Exercise inputs:
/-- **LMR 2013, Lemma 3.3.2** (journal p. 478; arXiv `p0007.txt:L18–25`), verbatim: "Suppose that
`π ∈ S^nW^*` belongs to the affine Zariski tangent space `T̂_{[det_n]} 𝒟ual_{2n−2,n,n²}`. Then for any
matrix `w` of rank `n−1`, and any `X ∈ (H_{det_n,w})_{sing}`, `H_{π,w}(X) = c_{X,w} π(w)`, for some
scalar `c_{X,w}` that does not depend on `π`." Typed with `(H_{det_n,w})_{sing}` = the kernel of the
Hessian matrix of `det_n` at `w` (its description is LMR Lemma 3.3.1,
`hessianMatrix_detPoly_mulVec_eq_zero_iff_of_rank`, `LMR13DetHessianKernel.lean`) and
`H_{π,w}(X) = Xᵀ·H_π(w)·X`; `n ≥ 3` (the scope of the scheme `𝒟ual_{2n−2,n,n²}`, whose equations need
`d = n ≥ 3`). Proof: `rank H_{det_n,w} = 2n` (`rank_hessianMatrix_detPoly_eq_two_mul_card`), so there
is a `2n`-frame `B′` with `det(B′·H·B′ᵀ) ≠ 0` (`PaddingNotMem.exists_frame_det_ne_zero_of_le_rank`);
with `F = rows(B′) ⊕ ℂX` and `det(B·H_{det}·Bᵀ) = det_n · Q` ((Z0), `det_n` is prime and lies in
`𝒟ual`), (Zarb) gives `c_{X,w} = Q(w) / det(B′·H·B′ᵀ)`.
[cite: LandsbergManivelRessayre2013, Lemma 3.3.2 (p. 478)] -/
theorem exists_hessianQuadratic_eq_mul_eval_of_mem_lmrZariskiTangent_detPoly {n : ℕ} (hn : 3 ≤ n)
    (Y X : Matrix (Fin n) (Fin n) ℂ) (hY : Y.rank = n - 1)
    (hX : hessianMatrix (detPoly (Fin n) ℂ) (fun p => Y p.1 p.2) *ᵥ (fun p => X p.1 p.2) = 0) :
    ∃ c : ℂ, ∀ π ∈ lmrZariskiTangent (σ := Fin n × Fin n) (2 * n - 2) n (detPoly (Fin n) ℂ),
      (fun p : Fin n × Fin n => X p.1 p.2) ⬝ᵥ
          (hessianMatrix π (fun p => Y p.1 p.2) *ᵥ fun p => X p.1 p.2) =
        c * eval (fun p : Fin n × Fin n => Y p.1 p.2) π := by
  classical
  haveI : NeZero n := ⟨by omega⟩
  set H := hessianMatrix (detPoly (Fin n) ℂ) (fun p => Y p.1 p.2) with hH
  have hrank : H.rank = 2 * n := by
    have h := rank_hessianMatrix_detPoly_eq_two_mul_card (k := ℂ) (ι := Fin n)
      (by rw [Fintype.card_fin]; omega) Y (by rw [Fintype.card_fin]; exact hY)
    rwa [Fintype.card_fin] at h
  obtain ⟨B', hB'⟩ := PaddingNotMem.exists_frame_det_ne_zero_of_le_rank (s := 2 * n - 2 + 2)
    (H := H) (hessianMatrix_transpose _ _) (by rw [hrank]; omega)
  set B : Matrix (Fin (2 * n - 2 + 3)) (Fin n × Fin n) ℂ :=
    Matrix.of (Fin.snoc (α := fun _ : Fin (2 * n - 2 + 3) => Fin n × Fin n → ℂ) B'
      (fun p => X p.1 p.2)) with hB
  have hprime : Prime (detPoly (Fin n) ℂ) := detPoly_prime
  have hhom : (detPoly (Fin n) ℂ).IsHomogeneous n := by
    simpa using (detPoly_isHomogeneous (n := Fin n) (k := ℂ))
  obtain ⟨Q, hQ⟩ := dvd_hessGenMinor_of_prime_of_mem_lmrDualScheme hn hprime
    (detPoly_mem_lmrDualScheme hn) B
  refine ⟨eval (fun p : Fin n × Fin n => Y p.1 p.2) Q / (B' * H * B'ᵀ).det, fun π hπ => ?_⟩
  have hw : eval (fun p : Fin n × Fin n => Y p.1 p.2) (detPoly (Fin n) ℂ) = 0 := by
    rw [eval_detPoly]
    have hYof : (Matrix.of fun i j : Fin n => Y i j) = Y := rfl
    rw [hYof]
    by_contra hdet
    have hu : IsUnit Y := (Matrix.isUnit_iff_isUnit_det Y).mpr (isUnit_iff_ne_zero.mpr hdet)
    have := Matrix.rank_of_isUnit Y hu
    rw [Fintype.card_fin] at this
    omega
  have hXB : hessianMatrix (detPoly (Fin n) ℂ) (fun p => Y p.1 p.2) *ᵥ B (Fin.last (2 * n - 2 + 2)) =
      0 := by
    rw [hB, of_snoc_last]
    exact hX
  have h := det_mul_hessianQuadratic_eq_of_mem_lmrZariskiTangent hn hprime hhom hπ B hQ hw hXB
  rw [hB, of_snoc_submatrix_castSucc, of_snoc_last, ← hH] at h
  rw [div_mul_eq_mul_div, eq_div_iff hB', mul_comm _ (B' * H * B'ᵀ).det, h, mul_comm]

Action item: Look through the entries above, find each line containing "hrank", and copy it.

Exercise response:
  have hrank : H.rank = 2 * n := by
    (H := H) (hessianMatrix_transpose _ _) (by rw [hrank]; omega)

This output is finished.